What does it mean to be a teenager today? There is no distinctive teen subculture; instead, it has been fragmented like the rest of society into a zillion categories separated by small distinctions in age, geography, taste, and what not. But there was a time in the not-so-distant past when teenagers formed a large, identifiable group with shared likes and interests. These youths saw themselves as having something in common just because of their ages. This is why Elvis Presley (in 1956) and the Beatles (in 1964) were mass phenomena that all kids watched on television. It was their music.
So was the music on this collection of doo-wop tunes. These vocal harmony songs of love and romance functioned as the soundtrack to teen life. While this anthology includes monster hits like Dion and the Belmonts’ “A Teenager in Love” and the Crests’ “16 Candles” alongside obscure ditties like Norman Fox and the Rob Roys’ “Pizza Pie” and the Echoes’ “Ding Dong”, all of the songs would be instantly recognizable as teenage music by the generation of baby boomers that came of age between the mid-‘50s and mid-‘60s.
Sound of the City: New York Area Doo-Wop 1956-1966
US: 24 Jul 2007
UK: Available as import
That said, tastes did change over time. The differences between the music of Elvis and the Beatles caused their respective fans to battle back then. Doo-wop that once sounded fresh in 1956 sounded old fashioned by 1966, the years covered by this anthology. However, the passing of time has blurred these lines. To today’s teenagers, Elvis and the Beatles are classic rock from the past, largely divorced of time and place. To modern ears, doo-wop tracks from the ‘50s and ‘60s both sound the same. All that matters to most contemporary listeners is whether a song is catchy or clever.
This collection of New York area doo-wop is meant for a general audience. A purist would reject the inclusion of songs like the Four Seasons’ “Sherry” and “Big Girls Don’t Cry” for several reasons. Real doo-wop music should only have minimal, unobtrusive instrumentation. A Capella doo-wop is the genuine connoisseur’s choice. But one can’t imagine “Sherry” without it’s drummed introduction and heavy percussion accompaniment.

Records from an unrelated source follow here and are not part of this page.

/-!
# THE MIXED SECOND DIFFERENCE OF THE EFFECTIVE ACTION UNDER TWO LOCAL CHANGES IS CARRIED BY THE CLUSTERS TOUCHING BOTH LOCI, HENCE IS
# EXPONENTIALLY SMALL IN THEIR SEPARATION: for four factor families `g_{st}`, `s, t ∈ {0,1}`, whose activities differ in `s` only on
# polymers meeting `D_a` and in `t` only on polymers meeting `D_b`,
#   `log Z₁₁(C) − log Z₁₀(C) − log Z₀₁(C) + log Z₀₀(C) = Σ_{𝒞 touching D_a AND D_b} (Φ₁₁ − Φ₁₀ − Φ₀₁ + Φ₀₀)^T(𝒞)`,
# and if every CLUSTER touching both loci has total size `≥ m` (the loci are far apart), the Kotecký–Preiss decay weight gives
#   `‖log Z₁₁ − log Z₁₀ − log Z₀₁ + log Z₀₀‖ ≤ 4·e^{−τm}·#D_a·(Δ+1)·2e^{1+τ}ε`
# uniformly in the volume — the two-locus refinement of (311)'s locality, the combinatorial half of the decay of the tilted law's
# correlations (row NE7b, node U5c; (311)∕(312) + the tree's `truncatedWeight_eq_zero_of_kp` BY NAME; [folklore])

Cell `pub-balaban`, sub-cell `t4`, spine estimate NE7b (`T4WeightBudget.RelWeightBound`; the cell's OWN estimate — NOT PRINTED in
[Bałaban 1983–89], NOT PROVED).  Crux-route work under `Spine/NE7b/` by the row OWNER (`t4-ne7b-p1` gen 130, file (324)) under FREEZE
(0)'s crux-prover clause, on § [NE7bP1-G129-HANDOFF] NEXT (i)∕(ii) («the `O(ε)` covariance bound from (312)'s cluster expansion»: the
covariance `Cov_ν(F_a, G_b)` of two one-site observables is the mixed derivative of `log Z` in two one-site perturbations, whose mixed
DIFFERENCES this file bounds); NOTHING of Bałaban's is named as a Lean object, valued or asserted; no `T4Continuum/Support` leaf typed; no
`def`, no notation; zero `sorry`.  Imports (BY NAME): the OWNER's (312) `…SupEffectiveActionLocalExpansion`
(`act_sum_norm_truncatedWeight_large_pinned_le`, `smallness_of_decay`), (311) `…SupEffectiveActionLocality` (`sum_norm_le_sum_pinned`),
(287) (`act_isKPVolume_connActivity`); the tree's `LocalPerturbationClusterExpansion` (`pertLogZ_eq_sum_truncatedWeight`), `ClusterExpansion`
(`truncatedWeight_congr`, `truncatedWeight_eq_zero_of_kp`, `IsPolymerCluster`, `KPTouches`), `LocalPerturbationPolymerGas` (`mem_rconnSubsets`,
`connActivity`), `PolymerGasGeometric` (`GeomInc`).

WHY (located).  The Hessian of the next potential is `⟨D₂⟩_ν − Cov_ν(D, D)` ((320)); its LOCALITY — decay of `Cov_ν(w'_x, w'_z)` in the
separation of the cells of `x` and `z` — is what lets the next Gaussian step see a local quadratic form, and what a volume-uniform
third-order bound needs ((323) supplies the single-site moments).  `Cov_ν(F_a, G_b) = ∂_s∂_t log Z(w − s1_aF, w − t1_bG)|₀`; the present
file controls the finite mixed differences of `log Z` under such two-locus changes by the clusters that touch BOTH loci: all other
clusters cancel in the alternating sum (their truncated functionals do not see one of the two changes), the survivors are clusters
(off clusters `Φ^T = 0` in a KP volume), and clusters through two far-apart loci are large, so (312)'s decay weight makes them
exponentially small.  The passage from differences to the derivative (Cauchy estimates in complex `s, t`, or second activity-derivatives
of `log Z`) is the successor's.

WHAT IS PROVED ([folklore]; activity level as in (287)∕(311)∕(312): `R` symmetric with `≤ Δ` neighbours; four families `g₀₀, g₁₀, g₀₁, g₁₁`
with `‖M_{st}(K)‖ ≤ ε^{#K}` on `R`-connected `K`, `0 ≤ ε`; loci `D_a, D_b ⊆ V`; AGREEMENT: on polymers `K ⊆ C` disjoint from `D_a`,
`M₁₀(K) = M₀₀(K)` and `M₁₁(K) = M₀₁(K)`; on polymers disjoint from `D_b`, `M₀₁(K) = M₀₀(K)` and `M₁₁(K) = M₁₀(K)`):
* §1 `mixed_bracket_eq_zero_of_not_touches` (a family of polymers touching no cell of `D_a`, or none of `D_b`, has
  `Φ₁₁ − Φ₁₀ − Φ₀₁ + Φ₀₀ = 0`), `mixed_bracket_support` (`eε(Δ+1)² ≤ 1∕2`: a non-zero bracket forces a CLUSTER touching both loci),
  **`act_norm_pertLogZ_mixed_le_sum`** (`‖log Z₁₁ − log Z₁₀ − log Z₀₁ + log Z₀₀‖ ≤ Σ_{𝒞 touching D_a and D_b}(‖Φ₁₁‖+‖Φ₁₀‖+‖Φ₀₁‖+‖Φ₀₀‖)(𝒞)`);
* §2 `sum_norm_le_sum_pinned_large` (pinning with a size constraint), THE END **`act_norm_pertLogZ_mixed_le`** (`0 ≤ τ`,
  `e^{1+τ}ε(Δ+1)² ≤ 1∕2`, and SEPARATION: every cluster `𝒞 ⊆ 𝒫(C)` touching both `D_a` and `D_b` has `m ≤ ‖𝒞‖ = Σ_{Y∈𝒞}#Y` ⟹
  `‖log Z₁₁ − log Z₁₀ − log Z₀₁ + log Z₀₀‖ ≤ 4·e^{−τm}·(#D_a·(Δ+1)·2e^{1+τ}ε)`); §3 toy.

HONEST (what this is NOT).  Finite DIFFERENCES of `log Z`, not the mixed derivative (the covariance itself): the bound is `O(ε·e^{−τm})`
uniformly in the size of the two changes, not bilinear in them — converting it into `|Cov_ν(F_a,G_b)| ≤ C·e^{−τm}` needs analyticity in the
perturbation parameters (Cauchy) or activity-derivative bounds, NOT here; the separation hypothesis is stated at the cluster level (its
discharge from a distance on cells — a cluster through two loci at distance `d` has `‖𝒞‖ ≥ d+1` — is not typed); abstract activity level
(the road's regulated∕shifted dictionaries (289)∕(296)∕(306) instantiate it as for (311)); scalar skeleton ((A3), NC-NE7b-α UNRULED); nothing
of Bałaban's asserted.  BY-NAME EFFECT ON THE WALL: NONE.  NE7b NOT PRINTED ∕ NOT PROVED; spine PROVED 0∕9; rung (B)+1 — the programme's
measures remain FINITE-torus statements; NOT the mass gap, NOT Clay.  HONEST DEPENDENCY: continuum YM on T⁴ ⇐ BetaPertH ∧ nine spine estimates
(0∕9 proved); BetaPertH ⇐ (D1) ∧ (D4) ∧ CAP+tail; G-an2-4 gates asym, D1 and NE2∕3∕4.
-/

set_option autoImplicit false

Sure, its roots come out of doo-wop, but it’s like calling Led Zeppelin “blues music” because of the influence the classic Chess records had on the band’s sound. Okay, that may be a little exaggerated, but audiences at the time would have considered the Four Seasons rock instead of doo wop. Besides, the Four Seasons hail from the Garden State. The hit musical based on their lives isn’t called Jersey Boys for nothing. Calling this New York area music is an insult to those of us from the land of Sinatra and Springsteen.
Anyone interested in teenage music from this era would find much to enjoy here. There are rowdy anthems guaranteed to make even the most sedate listener sing along, like the original “Barbara Ann” by the Regents (later popularized by the West Coast pretenders, the Beach Boys, whose vocal harmonies owe a large debt to their Eastern forbearers), the sweet ache of heartbreak on cuts like the Token’s take on Carole King/Gerry Goffin’s “He’s in Town,” and sexy, make out material like the Capri’s “There’s a Moon Out Tonight” that’s almost guaranteed to steam up one’s car windows.
The three-disc set also offers rarities to entice the doo-wop collector who may have the more popular tunes here but cannot resist Dion’s first effort, “Rooftop Serenade”, offered here for the first time anywhere. The recording is a little scratchy, yet there is something magical about Dion’s tenor voice as he sings about looking for a true love. There are 59 tracks here and 58 are wonderful cuts from the original era, but for some reason the collection ends with a modern song by a doo-wopper from the past who recalls the old days in the present. While Kenny Vance and the Planotones’ “Looking for an Echo” is not a bad tune, it doesn’t really fit here. The set would be better off without it. Teenagers are best off making their own music without a nostalgic adult’s interference.